*Work to be completed*
Beginning at the line that includes "have hP : ((((χ", return each line exactly through the end of the listing, and no line before it.

*Supplied records*
□ □ □ □ □

import Mathlib

set_option autoImplicit false
set_option linter.dupNamespace false

/-!
# `𝒞₇` genus road (crux `EllipticUnitValueSevenOfGZK`, K7r), ROAD I input `hinv` — the generic lemma
# «a character of order prime to `7` is as non-trivial on a normal subgroup of index `7ⁿ` as on the whole group»,
# in Mathlib currency, with the «no fixed vector on the line» corollary (bsd-idea-20 g79; answer to pen D1076 (iii)(b) / D1080)

Crux workfile (NOT importable; lift the proofs verbatim).  Ideator seat bsd-idea-20 g79 (planner, claim-free, kit 0,
W-71/W-79).  Consumer: k-ty1 g31's L4b `Kato2004/KummerCupCoboundaryTest.lean`
`forall_smul_eq_of_coresLe_kummerCupLevelClass_eq_zero`, hypothesis
`hinv : ∀ Q, (∀ u : U, u • g Q = g Q) → g Q = 0` («`(im g₁)^{Uₙ} = W₂[𝔭]^{Uₙ} = 0`»), to be discharged in L5/L6
(pen D1078 (a), D1080 «make it an explicit lemma of L5 or L6»).

## The mathematics (soundness of g78-R2 / D1076 (iii)(b), confirmed)
`Uₙ = Gal(K̄/Kℚₙ)` is NORMAL in `Γ_K = Gal(K̄/K)` of index `[Kℚₙ : K] = 7ⁿ` (`K = ℚ(√−7) ⊂ ℚ(μ₇)`, so `ℚₙ ∩ K = ℚ`).
`Γ_K` acts on the line `W₂[𝔭] = im g₁ ≅ 𝔽₇` through a character `χ : Γ_K → 𝔽₇ˣ` (at the consumer: `χ = χ_D·ω⁵ = χ_D·ω⁻¹`,
the (H_η) letter), and `χ ≠ 1` (its order divides `6` and is `> 1`: `ω|_{Γ_K}` has order `3` because `ω³ = χ_{−7}`).
CLAIM: `χ|_{Uₙ} ≠ 1`, hence `W₂[𝔭]^{Uₙ} = 0`.  PROOF WITHOUT INDEX ARITHMETIC ON THE IMAGE: pick `σ` with `χ σ ≠ 1`;
`σ ^ [Γ_K : Uₙ] ∈ Uₙ` (`Subgroup.pow_index_mem`, normality), and `χ (σ ^ 7ⁿ) = (χ σ) ^ 7ⁿ = χ σ` because `x ^ 6 = 1` in
`(ZMod 7)ˣ` (`ZMod.units_pow_card_sub_one_eq_one`) and `7ⁿ ≡ 1 (mod 6)`.  Then a `Uₙ`-fixed `P` on the line satisfies
`c • P = P` with `c ≢ 1 (mod 7)` and `7 • P = 0`, so `P = 0` (`(c − 1)` is invertible mod `7`).
The coprime-index form (any finite image) is §1; the `7ⁿ`-form the consumer needs is §2; the fixed-vector corollary is §3.

## Mathlib names used (the «generic lemma in Mathlib currency» asked for)
`Subgroup.index_map_dvd`, `Subgroup.index_dvd_card`, `Nat.Coprime.coprime_dvd_left`, `Nat.Coprime.eq_one_of_dvd`,
`Subgroup.index_eq_one`, `MonoidHom.rangeRestrict_surjective` (§1); `Subgroup.pow_index_mem`,
`ZMod.units_pow_card_sub_one_eq_one`, `Nat.div_add_mod`, `pow_mul` (§2); `Int.ModEq`, `ZMod.intCast_eq_intCast_iff'`,
`ZMod.natCast_zmod_val` (§3).

HONEST LABEL: generic group/character lemmas (import Mathlib only); nothing about `W`, Kato's classes or the crux is
proved; (B2′) NOT proved; stmt-BirchSwinnertonDyer-19945 OPEN (4 sorries, zp v17); `X12.CMRamifiedSeven` NOT proved; no
summit statement is proved by this seat; BSD is claimed for no curve.
-/

namespace Summit.BirchSwinnertonDyer.BirchSwinnertonDyer.Cruxes.EllipticUnitValueSevenOfGZK.CyclotomicLayerCharacter

open Subgroup

/-! ## §1 Coprime-index form (any homomorphism with finite image) -/

/-- If `H ≤ G` has index coprime to `Nat.card f.range`, then `f` maps `H` ONTO `f.range` (through `rangeRestrict`). -/
theorem map_rangeRestrict_eq_top_of_coprime_index {G M : Type*} [Group G] [Group M]
    (f : G →* M) (H : Subgroup G)
    (h : Nat.Coprime H.index (Nat.card f.range)) : H.map f.rangeRestrict = ⊤ := by
  have hs : Function.Surjective f.rangeRestrict := f.rangeRestrict_surjective
  have h1 : (H.map f.rangeRestrict).index ∣ H.index := Subgroup.index_map_dvd H hs
  have h2 : (H.map f.rangeRestrict).index ∣ Nat.card f.range := Subgroup.index_dvd_card _
  exact Subgroup.index_eq_one.mp ((Nat.Coprime.coprime_dvd_left h1 h).eq_one_of_dvd h2)

/-- Element form: a homomorphism non-trivial on `G` is non-trivial on every subgroup whose index is coprime to the
order of the image. -/
theorem exists_mem_map_ne_one_of_coprime_index {G M : Type*} [Group G] [Group M]
    (f : G →* M) (H : Subgroup G)
    (h : Nat.Coprime H.index (Nat.card f.range)) {g : G} (hg : f g ≠ 1) :
    ∃ x ∈ H, f x ≠ 1 := by
  have htop := map_rangeRestrict_eq_top_of_coprime_index f H h
  have hmem : f.rangeRestrict g ∈ H.map f.rangeRestrict := by rw [htop]; exact mem_top _
  obtain ⟨x, hxH, hx⟩ := Subgroup.mem_map.mp hmem
  refine ⟨x, hxH, ?_⟩
  intro hx1
  apply hg
  have : (f.rangeRestrict x : M) = f.rangeRestrict g := by rw [hx]
  simp only [MonoidHom.coe_rangeRestrict] at this
  rw [← this, hx1]

/-! ## §2 The form the consumer needs: index `7ⁿ`, values in `(ZMod 7)ˣ` -/

/-- For `U ⊴ Γ` of index `7ⁿ` and `χ : Γ →* (ZMod 7)ˣ` with `χ σ ≠ 1`: `σ ^ U.index ∈ U` and
`χ (σ ^ 7ⁿ) = (χ σ) ^ 7ⁿ = χ σ ≠ 1` (`x ^ 6 = 1` in `(ZMod 7)ˣ`, `7ⁿ ≡ 1 (mod 6)`). -/
theorem exists_mem_ne_one_of_index_eq_seven_pow {Γ : Type*} [Group Γ] (U : Subgroup Γ)
    [U.Normal] (n : ℕ) (hU : U.index = 7 ^ n) (χ : Γ →* (ZMod 7)ˣ) {σ : Γ} (hσ : χ σ ≠ 1) :
    ∃ u ∈ U, χ u ≠ 1 := by
  haveI : Fact (Nat.Prime 7) := ⟨by norm_num⟩
  refine ⟨σ ^ U.index, Subgroup.pow_index_mem U σ, ?_⟩
  rw [map_pow, hU]
  have h6 : (χ σ) ^ 6 = 1 := by
    simpa using ZMod.units_pow_card_sub_one_eq_one 7 (χ σ)
  have hmod : ∀ m : ℕ, 7 ^ m % 6 = 1 := by
    intro m
    induction m with
    | zero => rfl
    | succ k ih => rw [pow_succ, Nat.mul_mod, ih]
  rw [← Nat.div_add_mod (7 ^ n) 6, hmod n, pow_add, pow_one, pow_mul, h6, one_pow, one_mul]
  exact hσ

/-! ## §3 No fixed vector on the line -/

/-- Pure arithmetic: if `c • P = P`, `(c − 1)·d ≡ 1 [ZMOD n]` and `n • P = 0`, then `P = 0`. -/
theorem eq_zero_of_smul_eq_self {V : Type*} [AddCommGroup V] (P : V) (n : ℕ) (hn : n • P = 0)
    (c d : ℤ) (hcd : (c - 1) * d ≡ 1 [ZMOD n]) (hP : c • P = P) : P = 0 := by
  have h1 : (c - 1) • P = 0 := by rw [sub_smul, one_smul, hP, sub_self]
  have h2 : ((c - 1) * d) • P = 0 := by rw [mul_comm, mul_smul, h1, smul_zero]
  obtain ⟨k, hk⟩ := (Int.ModEq.symm hcd).dvd
  have h3 : ((c - 1) * d) • P = P + (n * k : ℤ) • P := by
    rw [← hk, sub_smul, one_smul]; abel
  have h4 : ((n : ℤ) * k) • P = 0 := by
    rw [mul_comm, mul_smul, natCast_zsmul, hn, smul_zero]
  rw [h3, h4, add_zero] at h2
  exact h2

/-- The `7`-torsion instance: an integer scalar `c ≢ 1 (mod 7)` fixes no non-zero `7`-torsion vector. -/
theorem eq_zero_of_smul_eq_self_seven {V : Type*} [AddCommGroup V] (P : V) (h7 : 7 • P = 0) (c : ℤ)
    (hc : ¬ (c : ZMod 7) = 1) (hP : c • P = P) : P = 0 := by
  have hne : ((c - 1 : ℤ) : ZMod 7) ≠ 0 := by
    intro h; apply hc
    have : ((c : ZMod 7) - 1) = 0 := by simpa using h
    exact sub_eq_zero.mp this
  haveI : Fact (Nat.Prime 7) := ⟨by norm_num⟩
  obtain ⟨d, hd⟩ : ∃ d : ℤ, ((c - 1 : ℤ) : ZMod 7) * (d : ZMod 7) = 1 :=
    ⟨(((c - 1 : ℤ) : ZMod 7)⁻¹).val, by
      rw [ZMod.natCast_val, ZMod.intCast_cast, ZMod.cast_id', id, mul_inv_cancel₀ hne]⟩
  refine eq_zero_of_smul_eq_self P 7 h7 c d ?_ hP
  rw [Int.ModEq, ← ZMod.intCast_eq_intCast_iff']
  push_cast
  simpa using hd

/-- ★ **`(im g₁)^{Uₙ} = 0` in the abstract shape of L4b's `hinv`.**  `Γ` acts on the `7`-torsion vectors of `V` through
any function `act` which on `7`-torsion vectors is the scalar `χ τ` (read as the integer `(χ τ).val`); `U ⊴ Γ` has index
`7ⁿ`; `χ σ ≠ 1` for some `σ`.  Then every `U`-fixed `7`-torsion vector is `0`. -/
theorem eq_zero_of_forall_mem_act_eq {Γ V : Type*} [Group Γ] [AddCommGroup V]
    (act : Γ → V → V) (χ : Γ →* (ZMod 7)ˣ)
    (hact : ∀ (τ : Γ) (P : V), 7 • P = 0 → act τ P = ((((χ τ : (ZMod 7)ˣ) : ZMod 7).val : ℕ) : ℤ) • P)
    (U : Subgroup Γ) [U.Normal] (n : ℕ) (hU : U.index = 7 ^ n) {σ : Γ} (hσ : χ σ ≠ 1)
    (P : V) (h7 : 7 • P = 0) (hfix : ∀ u ∈ U, act u P = P) : P = 0 := by
  obtain ⟨u, huU, hu⟩ := exists_mem_ne_one_of_index_eq_seven_pow U n hU χ hσ
  have hP : ((((χ u : (ZMod 7)ˣ) : ZMod 7).val : ℕ) : ℤ) • P = P := by
    rw [← hact u P h7]; exact hfix u huU
  refine eq_zero_of_smul_eq_self_seven P h7 _ ?_ hP
  rw [Int.cast_natCast, ZMod.natCast_zmod_val]
  exact fun h => hu (Units.val_eq_one.mp h)

end Summit.BirchSwinnertonDyer.BirchSwinnertonDyer.Cruxes.EllipticUnitValueSevenOfGZK.CyclotomicLayerCharacter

□ □ □ □ □

*Written answer*
  have hP : ((((χ u : (ZMod 7)ˣ) : ZMod 7).val : ℕ) : ℤ) • P = P := by
    rw [← hact u P h7]; exact hfix u huU
  refine eq_zero_of_smul_eq_self_seven P h7 _ ?_ hP
  rw [Int.cast_natCast, ZMod.natCast_zmod_val]
  exact fun h => hu (Units.val_eq_one.mp h)

end Summit.BirchSwinnertonDyer.BirchSwinnertonDyer.Cruxes.EllipticUnitValueSevenOfGZK.CyclotomicLayerCharacter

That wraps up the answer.